Madoka's relationship with Homura has also been met with positive critical response. Jacob Hope Chapman from Anime News Network noted how more powerful became Madoka and Homura's relationship which he also considered one of the film's greatest strengths. Geoff Berkshire from Variety described Madoka and Homura's friendship as "deep" and "loving". David West of Neo said that Urobuchi "takes their friendship and flips it inside-out." West wrote; "Far more complicated than merely turning friends into enemies, Rebellion takes their relationship and stands it in front of a funhouse mirror." Writing for A Cycle, Not a Phase: Love Between Magical Girls Amidst the Trauma of Puella Magi Madoka Magica, Kevin Cooley argues that Homura's powers are not merely a "metaphor for love between magical girls," but "literally are the love between magical girls" and that Madoka's actions create a world "where love between women can prosper free from Kyubey’s policing." Kory Cerjak from The Fandom Post praised the work of Christine Marie Cabanos, Madoka's voice actress, noting that while it felt like "an adult playing a junior high school student" in the series' beginning, by the movies, it had become more appealing and suitable.

===Analysis===
Japanese critic Kenichi Yamakawa noted the contrasts between Madoka and Homura, stating Madoka represents "people's justice" while Homura represents "human love". Sociologist Shinji Miyadai noted that Madoka is a heroine who moves forward and never looks back.
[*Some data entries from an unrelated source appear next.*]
/-- **The `#Q₀ = 2` counts, complete**: in the setting of `natCard_selmerGroup_pair_twists_of_base` (globally minimal
full-torsion base of rank `0` with `Ш[2] = 0`, `p₀ ≡ 7 (mod 8)` split at `2N₀`, two full-admissible primes `q₁ ≠ q₂` with
`AllPrimesSplitInSqrt (2N₀) (q₁q₂)`), `#Sel⁽²⁾(E₀^{(q₁q₂)}/ℚ) = 4` AND `#Sel⁽²⁾(E₀^{(−p₀q₁q₂)}/ℚ) = 8` for EITHER value of
`(q₁q₂/p₀)` — the `2`-parity half (`(q₁q₂/p₀) = −1`) is `…D0TripleTwistOdd.natCard_selmerGroup_twist_triple_eq_eight`
(explicit Klagsbrun–Mazur–Rubin parity; no Cassels–Tate or parity-conjecture input).
[cite: SilvermanAEC2009, Prop. X.4.9] [cite: KlagsbrunMazurRubin2013, Thm. 3.9] -/
theorem natCard_selmerGroup_pair_twists_eq_of_base [inst : DecidableEq ℚ] (hN : E₀.conductorNorm ℤ ≠ 0)
    {P Q : E₀.toAffine.Point} (hPQ : P ≠ Q) (hP0 : P ≠ 0) (hQ0 : Q ≠ 0) (hP2 : (2 : ℕ) • P = 0) (hQ2 : (2 : ℕ) • Q = 0)
    (hrank : E₀.mordellWeilRank = 0) (hsha : ∀ x ∈ E₀.sha, (2 : ℕ) • x = 0 → x = 0)
    {p₀ : ℕ} [hp : Fact p₀.Prime] (hp8 : p₀ % 8 = 7)
    (hsplitp : ShuZhai2021.AllPrimesSplitInSqrt (2 * E₀.conductorNorm ℤ) (-(p₀ : ℤ)))
    {q₁ q₂ : ℕ} [hq₁ : Fact q₁.Prime] [hq₂ : Fact q₂.Prime] (hne : q₁ ≠ q₂) (hq₁p : q₁ ≠ p₀) (hq₂p : q₂ ≠ p₀)
    (hcop₁ : Nat.Coprime q₁ (2 * E₀.conductorNorm ℤ)) (hcop₂ : Nat.Coprime q₂ (2 * E₀.conductorNorm ℤ))
    (hadm₁ : ∀ (V : WeierstrassCurve ℚ) [V.IsElliptic], (∃ φ : Isogeny E₀ V, φ.degree = 2) → ShuZhai2021.IsInertInSqrt q₁ V.Δ)
    (hadm₂ : ∀ (V : WeierstrassCurve ℚ) [V.IsElliptic], (∃ φ : Isogeny E₀ V, φ.degree = 2) → ShuZhai2021.IsInertInSqrt q₂ V.Δ)
    (hsplitM : ShuZhai2021.AllPrimesSplitInSqrt (2 * E₀.conductorNorm ℤ) ((q₁ : ℤ) * q₂))
    [(E₀.quadraticTwist ((q₁ : ℚ) * q₂)).IsElliptic] [(E₀.quadraticTwist (-(p₀ : ℚ) * ((q₁ : ℚ) * q₂))).IsElliptic] :
    Nat.card (selmerGroup (E₀.quadraticTwist ((q₁ : ℚ) * q₂)) 2) = 4 ∧
      Nat.card (selmerGroup (E₀.quadraticTwist (-(p₀ : ℚ) * ((q₁ : ℚ) * q₂))) 2) = 8 := by
  have e : inst = fun a b => Classical.propDecidable (a = b) := Subsingleton.elim _ _
  subst e
  obtain ⟨a, b, c, habc⟩ := exists_splitTwoTorsion_of_two_torsion_points E₀ hPQ hP0 hQ0 hP2 hQ2
  obtain ⟨e₁, e₂, e₃, h12, h23, h⟩ := exists_splitTwoTorsion_lt habc
  have hp2 : p₀ ≠ 2 := by rintro rfl; norm_num at hp8
  have hS := @primes_of_mem_primeFactors (2 * E₀.conductorNorm ℤ)
  have h2S := two_mem_primeFactors hN
  have hgood := padicValRat_sub_roots_eq_zero_of_not_mem_primeFactors E₀ h hN
  have hNS : ∀ ℓ : ℕ, ℓ.Prime → ℓ ∉ (2 * E₀.conductorNorm ℤ).primeFactors → ¬ ℓ ∣ E₀.conductorNorm ℤ :=
    fun ℓ hℓ hℓS => (ne_two_and_not_dvd_of_not_mem hN hℓ hℓS).2
  obtain ⟨hpS, hsplitp'⟩ := negPrime_symbols_of_allPrimesSplitInSqrt hp.out hp2 hsplitp
  obtain ⟨hM8, hsplitM'⟩ := pair_symbols_of_allPrimesSplitInSqrt hq₁.out hq₂.out hne hsplitM
  have hqS : ∀ {q : ℕ}, q.Prime → Nat.Coprime q (2 * E₀.conductorNorm ℤ) → q ∉ (2 * E₀.conductorNorm ℤ).primeFactors := by
    intro q hq hcop hqS
    exact hq.ne_one (Nat.Coprime.eq_one_of_dvd hcop (Nat.dvd_of_mem_primeFactors hqS))
  have hq₁S := hqS hq₁.out hcop₁
  have hq₂S := hqS hq₂.out hcop₂
  have hq₁2 : q₁ ≠ 2 := fun h2 => hq₁S (h2 ▸ h2S)
  have hq₂2 : q₂ ≠ 2 := fun h2 => hq₂S (h2 ▸ h2S)
  obtain ⟨n₁, hn₁⟩ := exists_intCast_eq_four_mul_root E₀ h
  obtain ⟨n₂, hn₂⟩ := exists_intCast_eq_four_mul_root E₀ h.swap₁₂
  obtain ⟨n₃, hn₃⟩ := exists_intCast_eq_four_mul_root E₀ h.swap₂₃.swap₁₂
  obtain ⟨g12₁, g13₁, g23₁⟩ := hgood q₁ hq₁.out hq₁S
  obtain ⟨g12₂, g13₂, g23₂⟩ := hgood q₂ hq₂.out hq₂S
  obtain ⟨hδ₁₁, hδ₂₁, hδ₃₁⟩ := qrBit_delta_eq_one_of_forall_isogeny E₀ h hq₁2 hn₁ hn₂ hn₃ g12₁ g13₁ g23₁ hadm₁
  obtain ⟨hδ₁₂, hδ₂₂, hδ₃₂⟩ := qrBit_delta_eq_one_of_forall_isogeny E₀ h hq₂2 hn₁ hn₂ hn₃ g12₂ g13₂ g23₂ hadm₂
  have hq₁4 := emod_four_eq_three_of_qrBit_delta E₀ h hq₁2 hδ₁₁ hδ₂₁ hδ₃₁
  have hq₂4 := emod_four_eq_three_of_qrBit_delta E₀ h hq₂2 hδ₁₂ hδ₂₂ hδ₃₂
  have hR1 : ∀ ℓ ∈ (2 * E₀.conductorNorm ℤ).primeFactors, qrBit q₂ (ℓ : ℚ) = qrBit q₁ (ℓ : ℚ) := by
    intro ℓ hℓ
    by_cases hℓ2 : ℓ = 2
    · subst hℓ2; exact_mod_cast (qrBit_two_eq_qrBit_two_of_mul_emod_eight hq₁4 hq₂4 hM8).symm
    · exact (qrBit_eq_qrBit_of_legendreSym_mul_eq_one hq₁4 hq₂4 (hS ℓ hℓ) hℓ2 (fun h => hq₁S (h ▸ hℓ))
        (fun h => hq₂S (h ▸ hℓ)) (hsplitM' ℓ hℓ (hS ℓ hℓ) hℓ2)).symm
  have ht : qrBit q₂ (e₂ - e₁) = qrBit q₁ (e₂ - e₁) :=
    qrBit_sub_roots_eq_of_intCast hn₁ hn₂ h.ne₁₂ _ h2S (fun ℓ hℓ hℓS => (hgood ℓ hℓ hℓS).1)
      (by rw [qrBit_neg_one_eq_one_of_emod_four hq₁4, qrBit_neg_one_eq_one_of_emod_four hq₂4]) hR1
  exact ⟨natCard_selmerGroup_twist_pair_eq_four E₀ _ h hS h2S hgood hNS hrank hsha hq₁S hq₂S hne hq₁4 hq₂4 hM8 hsplitM'
      hδ₁₁ hδ₂₁ hδ₁₂ hδ₂₂,
    natCard_selmerGroup_twist_triple_eq_eight E₀ _ h hS h2S h12 h23 hgood hNS hrank hsha hpS hq₁S hq₂S
      (Ne.symm hq₁p) (Ne.symm hq₂p) hne hp8 hq₁4 hq₂4 hM8 hsplitp' hsplitM' hδ₁₁ hδ₂₁ hδ₁₂ hδ₂₂ ht rfl⟩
He stated that the story is about Madoka's growth; an average girl that realizes the bonds between those surrounding her and the people supporting her, which eventually made her accept her role and fulfill her duty in saving magical girls from their cruel fate. Additionally, critic Tetsuya Miyazaki believes that Puella Magi Madoka Magica refers to the causal view of Buddhism and adopts the world setting of "hope is born from despair". Miyazaki believes that the theme of the story is about Madoka growing up and saves all magical girls, and referred to her as an ordinary girl that follows the steps of Bodhisattva and Tathagata. Miyazaki further commented on Madoka creating a new world, to which he described as the pure land and said Madoka herself becomes omnipresent in this universe by turning into a person that transcends time and laws. Furthermore, Miyazaki also found Madoka realizing her destiny and making an independent choice in the final episode as magnificent.

Critic Ryōta Fujitsu believes that the series should be analyzed from the context of beautiful girl games and sci-fi literature, and described the story as "understanding mother's lifestyle and taking it as a decision in life", and the coming of age story of Madoka. Fujitsu also believes that in episode 11, Madoka's determination to confront her mother until her mother watched Madoka leave was the most exciting part of the plot of the series. According to comments in SPA magazine, the deep friendship and bond of Madoka and Homura caused a miracle to happen, with Madoka developing into a realized person due to learning about Homura's sufferings and the support of her mother Junko.

Writing for The Very Soil: An Unauthorized Critical Study of Puella Magi Madoka Magica, Jed A. Blue said that Madoka resembles the Bodhisattva Guanyin, a figure from Buddhist mythology, as Madoka takes the suffering of all magical girls and guides them to her heaven and said that Madoka "becomes a force of nature, an incarnation of hope, dissolving her consciousness, and attaining nirvana". Similarly, Madoka has also been compared to Goethe's character Gretchen from Faust, Blue said: "Madoka's wish to guide magical girls away from being witches parallels Gretchen's wish to guide Faust into Heaven. Madoka also takes on a role as a savior and protector, similar to that taken in Faust by the Marian, divine principle of the eternal feminine, with which Gretchen is associated". Noelle Ogawa of Crunchyroll called her a "somewhat unconventional main character", and that she "never becomes the superpowered hero that fights monsters and villains. She does not even start out with the desire to change the world, she grows into the role of being the world's savior".